(ACTION ITEM): For the material below, output exactly the span from the line with "section Interp" to the line with "itself, at every", including both, and nothing besides.

(Beginning of EXCERPTED DATA)

import Mathlib
import HarnessLib
import Summits.HubbardSuperconductivity.HubbardSuperconductivity.Theorems.KLProgrammeKLRegimeSplitTwoLegScaleZeroSizesSep
import Summits.HubbardSuperconductivity.HubbardSuperconductivity.Theorems.KLProgrammeKLRegimeSplitSymInterpAliasing

/-!
# Route `KLProgramme` — ENGINE child 19918, two-leg slot at scale `0`: the symmetrised interpolant REPRODUCES every frame of degree `≤ L/2`
# (`evalM (symInterp L (K∘p)) = evalM K`), so the aliasing sizes of the K-separated scale-`0` closer vanish under a degree guard

Cell `gate-hubbard-kl`, seat p1b (g7).  Memo `SCALE0-TWOLEG-EXPORTS.md` (evidence on 19918): at scale `0` the piece `ℓ₀ = E_μ[ν₀(K) − K∘k_F^K]` subtracts
the CONTINUUM frame `K` from data that sees `K` only at lattice momenta, so the interpolation error `(I_L − 1)K`, `I_L f := evalM (symInterp L f)`,
enters the (E3a) sizes (`aₖ` of `twoLegPieceFn_eval_zero_tier1_size_le_sep`) and breaks the (E3c) Lipschitz clause for lattice-invisible
perturbations (repair (R-deg): admissible frames of degree `< L/2`).  This file is the supplier under such a guard:

* `eval_symInterp_finset_sum` — value-level linearity over finite sums; with p2 g6's harmonic-level reproduction
  `eval_symInterp_harmonic_comp_latticeMomentum_of_le` (`…SymInterpAliasing`, `I_L(h_{m,n}∘p) = h_{m,n}` for `m, n ≤ L/2`):
* **`eval_symInterp_latticeValues_of_degree_le`** / `evalM_…` — `I_L(K∘p) = K` for `K.degree ≤ L/2`;
* **`twoLegPieceFn_eval_zero_tier1_size_le_sep_of_degree_le`** — the K-separated scale-`0` tier-1 sizes with `aₖ = 0`.

Proofs only; no definitions; nothing about the model is asserted.  References: BGM 2006 §2.3 (2.17) [cite: BenfattoGiulianiMastropietro2006];
trigonometric interpolation folklore (Zygmund X §1).
-/

noncomputable section

namespace Summit.HubbardSuperconductivity.HubbardSuperconductivity.Theorems.KLRegimeSplit

set_option linter.dupNamespace false -- summit = problem name (single-conjunct summit), D-0017

open Real Finset Complex
open Literature.MathematicalPhysics.QuantumLattice Literature.Probability.LatticeModels
open Literature.MathematicalPhysics.QuantumLattice.BandSectorCounting
open Summit.HubbardSuperconductivity.HubbardSuperconductivity.Theorems.DispersionFlow
open Summit.HubbardSuperconductivity.HubbardSuperconductivity.Theorems.PerturbedFermiCurve
open Summit.HubbardSuperconductivity.HubbardSuperconductivity.Theorems.KLProgrammeLegKernels
open Summit.HubbardSuperconductivity.HubbardSuperconductivity.Theorems.TwoLegFourier

section Interp

variable (L : ℕ) [NeZero L]

/-! ## §1 Linearity over finite sums -/

/-- Value-level linearity of the interpolant over a finite sum of data. -/
theorem eval_symInterp_finset_sum {ι : Type*} (s : Finset ι) (g : ι → TorusSite 2 L → ℝ) (p : Fin 2 → ℝ) :
    (symInterp L (fun k => ∑ i ∈ s, g i k)).eval p = ∑ i ∈ s, (symInterp L (g i)).eval p := by
  classical
  induction s using Finset.induction_on with
  | empty => simp only [Finset.sum_empty]; exact eval_symInterp_zero L p
  | insert a s ha ih =>
    simp only [Finset.sum_insert ha]
    rw [eval_symInterp_add L (g a) (fun k => ∑ i ∈ s, g i k), ih]

/-! ## §2 Frames of degree `≤ L/2` are reproduced exactly -/

/-- **EXACT REPRODUCTION**: for a frame with `K.degree ≤ L/2`, the symmetrised interpolant of its lattice values is the frame itself, at every
continuum momentum: `(symInterp L (k⃗ ↦ K(p_k⃗))).eval p = K(p)`. -/
theorem eval_symInterp_latticeValues_of_degree_le (K : TrigPolyC4v) (hK : K.degree ≤ L / 2) (p : Fin 2 → ℝ) :
    (symInterp L (fun k => K.eval (latticeMomentum L k))).eval p = K.eval p := by
  have hdata : (fun k : TorusSite 2 L => K.eval (latticeMomentum L k)) = fun k =>
      ∑ m ∈ range (K.degree + 1), ∑ n ∈ range (K.degree + 1), K.coeff m n * TrigPolyC4v.harmonic m n (latticeMomentum L k) := by
    funext k; rw [TrigPolyC4v.eval_def]
  rw [hdata, eval_symInterp_finset_sum, TrigPolyC4v.eval_def]
  refine Finset.sum_congr rfl fun m hm => ?_
  rw [eval_symInterp_finset_sum]
  refine Finset.sum_congr rfl fun n hn => ?_
  have hm' : m ≤ L / 2 := (Nat.lt_succ_iff.mp (mem_range.mp hm)).trans hK
  have hn' : n ≤ L / 2 := (Nat.lt_succ_iff.mp (mem_range.mp hn)).trans hK
  rw [eval_symInterp_const_mul, eval_symInterp_harmonic_comp_latticeMomentum_of_le hm' hn']

/-- The same on `Momentum`: `evalM (symInterp L (K∘p)) = evalM K` for `K.degree ≤ L/2`. -/
theorem evalM_symInterp_latticeValues_of_degree_le (K : TrigPolyC4v) (hK : K.degree ≤ L / 2) :
    evalM (symInterp L (fun k => K.eval (latticeMomentum L k))) = evalM K := by
  funext q
  simp only [evalM_apply, eval_symInterp_latticeValues_of_degree_le L K hK]

/-- **No aliasing under the degree guard**: every derivative of `evalM (symInterp L (K∘p)) − evalM K` vanishes. -/
theorem iteratedFDeriv_symInterp_latticeValues_sub_eq_zero (K : TrigPolyC4v) (hK : K.degree ≤ L / 2) (k : ℕ) (q : Momentum) :
    iteratedFDeriv ℝ k (fun p : Momentum => evalM (symInterp L (fun q => K.eval (latticeMomentum L q))) p - evalM K p) q = 0 := by
  have hzero : (fun p : Momentum => evalM (symInterp L (fun q => K.eval (latticeMomentum L q))) p - evalM K p) = fun _ => (0 : ℝ) := by
    funext p
    rw [evalM_symInterp_latticeValues_of_degree_le L K hK, sub_self]
  rw [hzero]
  rcases Nat.eq_zero_or_pos k with rfl | hk
  · ext; simp
  · rw [iteratedFDeriv_const_of_ne (by omega)]; rfl

end Interp

/-! ## §3 The K-separated scale-`0` tier-1 sizes with NO aliasing term -/

variable {L M : ℕ} [NeZero L] [NeZero M]

/-- **(E3a) tier 1 of the scale-`0` piece, counterterm vertex separated, frame of degree `≤ L/2`**: the statement of
`twoLegPieceFn_eval_zero_tier1_size_le_sep` with `aₖ = 0` — only the sizes `mₖ ≥ ‖Dᵏ evalM (symInterp L (klLocSelfEnergyRe…0 − K∘p))‖`, `k ≤ 2`, remain. -/
theorem twoLegPieceFn_eval_zero_tier1_size_le_sep_of_degree_le {R : RenConsts} (hR : ∀ j, 0 ≤ R.Gfr j) {c : ℝ} (hc : 0 < c)
    (hcle : c ≤ klCurveC3 R) {U : ℝ} (hU : 0 < U) (hUle : U ≤ klCurveU0 R) {β : ℝ} (hβmin : klBetaMin ≤ β)
    (hβc : β ≤ Real.exp (c / U ^ 2)) {μ : ℝ} (hμ : μ ∈ klWindowC) {K : TrigPolyC4v} (hK : FrameOK R U (nScales β) μ K)
    (hdeg : K.degree ≤ L / 2) {m : ℕ → ℝ}
    (hm : ∀ k ≤ 2, ∀ p : Momentum, ‖iteratedFDeriv ℝ k
      (evalM (symInterp L (fun q => klLocSelfEnergyRe L M β U μ K 0 q - K.eval (latticeMomentum L q)))) p‖ ≤ m k)
    {j : ℕ} (hj : j ≤ 2) {X : ℝ} (hX : ∀ l ≤ j, ∀ x : ℝ, ‖iteratedFDeriv ℝ l salmhoferCutoff x‖ ≤ X) (q : Momentum) :
    ‖iteratedFDeriv ℝ j (onM (klTwoLegPieceFn L M β U μ K.eval 0)) q‖ ≤
      (if j = 0 then m 0 else 0) +
        (j.factorial : ℝ) ^ 2 * (2 * j.factorial * X * 200 ^ j) *
          (if j = 0 then 2 * m 0 else
            (2 * π + 1) * (m 1 * klCurveD1) + (if j = 2 then m 2 * klCurveD1 ^ 2 + m 1 * klCurveD2 else 0)) *
          (4 + max 1 (((j - 1).factorial : ℝ) / (8 / 5))) ^ j := by
  have h := twoLegPieceFn_eval_zero_tier1_size_le_sep (L := L) (M := M) hR hc hcle hU hUle hβmin hβc hμ hK (m := m) (a := fun _ => 0) hm
    (fun k _ p => by rw [iteratedFDeriv_symInterp_latticeValues_sub_eq_zero L K hdeg k p, norm_zero]) hj hX q
  simpa only [add_zero] using h

/-! ## §4 BAND-LIMITED frames (appended, p1b g7 05:40Z): the right form of the degree guard

A frame built by `symInterp L` has degree FIELD `L` but its coefficient table is supported in the band `m, n ≤ L/2` (`|x̃ᵢ| ≤ L/2`); so the
guard under which aliasing vanishes is not `K.degree ≤ L/2` but BAND-LIMITATION at `L`:
`∀ m n ≤ K.degree, (L/2 < m ∨ L/2 < n) → K.coeff m n = 0`.  Every `symInterp L` output is band-limited (`symInterp_bandLimited`), `fsub` preserves it
(`fsub_bandLimited`), a frame of degree `≤ L/2` is trivially band-limited, and band-limited frames are reproduced exactly. -/

section Band

variable (L : ℕ) [NeZero L]

/-- **Exact reproduction of BAND-LIMITED frames**: if `K.coeff m n = 0` whenever `L/2 < m` or `L/2 < n` (inside the degree square), then
`(symInterp L (K∘p)).eval p = K.eval p` at every continuum momentum. -/
theorem eval_symInterp_latticeValues_of_bandLimited (K : TrigPolyC4v)
    (hband : ∀ m n, m ≤ K.degree → n ≤ K.degree → (L / 2 < m ∨ L / 2 < n) → K.coeff m n = 0) (p : Fin 2 → ℝ) :
    (symInterp L (fun k => K.eval (latticeMomentum L k))).eval p = K.eval p := by
  have hdata : (fun k : TorusSite 2 L => K.eval (latticeMomentum L k)) = fun k =>
      ∑ m ∈ range (K.degree + 1), ∑ n ∈ range (K.degree + 1), K.coeff m n * TrigPolyC4v.harmonic m n (latticeMomentum L k) := by
    funext k; rw [TrigPolyC4v.eval_def]
  rw [hdata, eval_symInterp_finset_sum, TrigPolyC4v.eval_def]
  refine Finset.sum_congr rfl fun m hm => ?_
  rw [eval_symInterp_finset_sum]
  refine Finset.sum_congr rfl fun n hn => ?_
  have hm' : m ≤ K.degree := Nat.lt_succ_iff.mp (mem_range.mp hm)
  have hn' : n ≤ K.degree := Nat.lt_succ_iff.mp (mem_range.mp hn)
  rw [eval_symInterp_const_mul]
  by_cases hmn : m ≤ L / 2 ∧ n ≤ L / 2
  · rw [eval_symInterp_harmonic_comp_latticeMomentum_of_le hmn.1 hmn.2]
  · have hz : K.coeff m n = 0 := hband m n hm' hn' (by omega)
    rw [hz, zero_mul, zero_mul]

/-- The same on `Momentum`. -/
theorem evalM_symInterp_latticeValues_of_bandLimited (K : TrigPolyC4v)
    (hband : ∀ m n, m ≤ K.degree → n ≤ K.degree → (L / 2 < m ∨ L / 2 < n) → K.coeff m n = 0) :
    evalM (symInterp L (fun k => K.eval (latticeMomentum L k))) = evalM K := by
  funext q
  simp only [evalM_apply, eval_symInterp_latticeValues_of_bandLimited L K hband]

/-- **No aliasing for band-limited frames**: every derivative of `evalM (symInterp L (K∘p)) − evalM K` vanishes. -/
theorem iteratedFDeriv_symInterp_latticeValues_sub_eq_zero_of_bandLimited (K : TrigPolyC4v)
    (hband : ∀ m n, m ≤ K.degree → n ≤ K.degree → (L / 2 < m ∨ L / 2 < n) → K.coeff m n = 0) (k : ℕ) (q : Momentum) :
    iteratedFDeriv ℝ k (fun p : Momentum => evalM (symInterp L (fun q => K.eval (latticeMomentum L q))) p - evalM K p) q = 0 := by
  have hzero : (fun p : Momentum => evalM (symInterp L (fun q => K.eval (latticeMomentum L q))) p - evalM K p) = fun _ => (0 : ℝ) := by
    funext p
    rw [evalM_symInterp_latticeValues_of_bandLimited L K hband, sub_self]
  rw [hzero]
  rcases Nat.eq_zero_or_pos k with rfl | hk
  · ext; simp
  · rw [iteratedFDeriv_const_of_ne (by omega)]; rfl

omit [NeZero L] in
/-- A frame of degree `≤ L/2` is band-limited at `L` (vacuously). -/
theorem bandLimited_of_degree_le (K : TrigPolyC4v) (hK : K.degree ≤ L / 2) :
    ∀ m n, m ≤ K.degree → n ≤ K.degree → (L / 2 < m ∨ L / 2 < n) → K.coeff m n = 0 := by
  intro m n hm hn h
  omega

/-- **Every `symInterp L` output is band-limited at `L`**: its table is supported on `(|x̃₀|, |x̃₁|)` with `|x̃ᵢ| ≤ L/2`. -/
theorem symInterp_bandLimited (f : TorusSite 2 L → ℝ) :
    ∀ m n, m ≤ (symInterp L f).degree → n ≤ (symInterp L f).degree → (L / 2 < m ∨ L / 2 < n) → (symInterp L f).coeff m n = 0 := by
  intro m n _ _ h
  show (∑ x : TorusSite 2 L, if ((x 0).valMinAbs.natAbs = m ∧ (x 1).valMinAbs.natAbs = n) then torusCosCoeff L f x else 0) = 0
  refine Finset.sum_eq_zero fun x _ => if_neg ?_
  rintro ⟨h0, h1⟩
  have hx0 : (x 0).valMinAbs.natAbs ≤ L / 2 := ZMod.natAbs_valMinAbs_le (x 0)
  have hx1 : (x 1).valMinAbs.natAbs ≤ L / 2 := ZMod.natAbs_valMinAbs_le (x 1)
  omega

omit [NeZero L] in
/-- **`fsub` preserves band-limitation.** -/
theorem fsub_bandLimited {A B : TrigPolyC4v}
    (hA : ∀ m n, m ≤ A.degree → n ≤ A.degree → (L / 2 < m ∨ L / 2 < n) → A.coeff m n = 0)
    (hB : ∀ m n, m ≤ B.degree → n ≤ B.degree → (L / 2 < m ∨ L / 2 < n) → B.coeff m n = 0) :
    ∀ m n, m ≤ (fsub A B).degree → n ≤ (fsub A B).degree → (L / 2 < m ∨ L / 2 < n) → (fsub A B).coeff m n = 0 := by
  intro m n _ _ h
  show coeffExt A m n - coeffExt B m n = 0
  have hA0 : coeffExt A m n = 0 := by
    unfold coeffExt
    split_ifs with hmn
    · exact hA m n hmn.1 hmn.2 h
    · rfl
  have hB0 : coeffExt B m n = 0 := by
    unfold coeffExt
    split_ifs with hmn
    · exact hB m n hmn.1 hmn.2 h
    · rfl
  rw [hA0, hB0, sub_zero]

end Band

/-- **(E3a) tier 1 of the scale-`0` piece, counterterm vertex separated, BAND-LIMITED frame**: `aₖ = 0`. -/
theorem twoLegPieceFn_eval_zero_tier1_size_le_sep_of_bandLimited {L M : ℕ} [NeZero L] [NeZero M] {R : RenConsts} (hR : ∀ j, 0 ≤ R.Gfr j)
    {c : ℝ} (hc : 0 < c) (hcle : c ≤ klCurveC3 R) {U : ℝ} (hU : 0 < U) (hUle : U ≤ klCurveU0 R) {β : ℝ} (hβmin : klBetaMin ≤ β)
    (hβc : β ≤ Real.exp (c / U ^ 2)) {μ : ℝ} (hμ : μ ∈ klWindowC) {K : TrigPolyC4v} (hK : FrameOK R U (nScales β) μ K)
    (hband : ∀ m n, m ≤ K.degree → n ≤ K.degree → (L / 2 < m ∨ L / 2 < n) → K.coeff m n = 0) {m : ℕ → ℝ}
    (hm : ∀ k ≤ 2, ∀ p : Momentum, ‖iteratedFDeriv ℝ k
      (evalM (symInterp L (fun q => klLocSelfEnergyRe L M β U μ K 0 q - K.eval (latticeMomentum L q)))) p‖ ≤ m k)
    {j : ℕ} (hj : j ≤ 2) {X : ℝ} (hX : ∀ l ≤ j, ∀ x : ℝ, ‖iteratedFDeriv ℝ l salmhoferCutoff x‖ ≤ X) (q : Momentum) :
    ‖iteratedFDeriv ℝ j (onM (klTwoLegPieceFn L M β U μ K.eval 0)) q‖ ≤
      (if j = 0 then m 0 else 0) +
        (j.factorial : ℝ) ^ 2 * (2 * j.factorial * X * 200 ^ j) *
          (if j = 0 then 2 * m 0 else
            (2 * π + 1) * (m 1 * klCurveD1) + (if j = 2 then m 2 * klCurveD1 ^ 2 + m 1 * klCurveD2 else 0)) *
          (4 + max 1 (((j - 1).factorial : ℝ) / (8 / 5))) ^ j := by
  have h := twoLegPieceFn_eval_zero_tier1_size_le_sep (L := L) (M := M) hR hc hcle hU hUle hβmin hβc hμ hK (m := m) (a := fun _ => 0) hm
    (fun k _ p => by rw [iteratedFDeriv_symInterp_latticeValues_sub_eq_zero_of_bandLimited L K hband k p, norm_zero]) hj hX q
  simpa only [add_zero] using h

end Summit.HubbardSuperconductivity.HubbardSuperconductivity.Theorems.KLRegimeSplit

end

(End of EXCERPTED DATA)

(RESPONSE TO THIS EXERCISE):
section Interp

variable (L : ℕ) [NeZero L]

/-! ## §1 Linearity over finite sums -/

/-- Value-level linearity of the interpolant over a finite sum of data. -/
theorem eval_symInterp_finset_sum {ι : Type*} (s : Finset ι) (g : ι → TorusSite 2 L → ℝ) (p : Fin 2 → ℝ) :
    (symInterp L (fun k => ∑ i ∈ s, g i k)).eval p = ∑ i ∈ s, (symInterp L (g i)).eval p := by
  classical
  induction s using Finset.induction_on with
  | empty => simp only [Finset.sum_empty]; exact eval_symInterp_zero L p
  | insert a s ha ih =>
    simp only [Finset.sum_insert ha]
    rw [eval_symInterp_add L (g a) (fun k => ∑ i ∈ s, g i k), ih]

/-! ## §2 Frames of degree `≤ L/2` are reproduced exactly -/

/-- **EXACT REPRODUCTION**: for a frame with `K.degree ≤ L/2`, the symmetrised interpolant of its lattice values is the frame itself, at every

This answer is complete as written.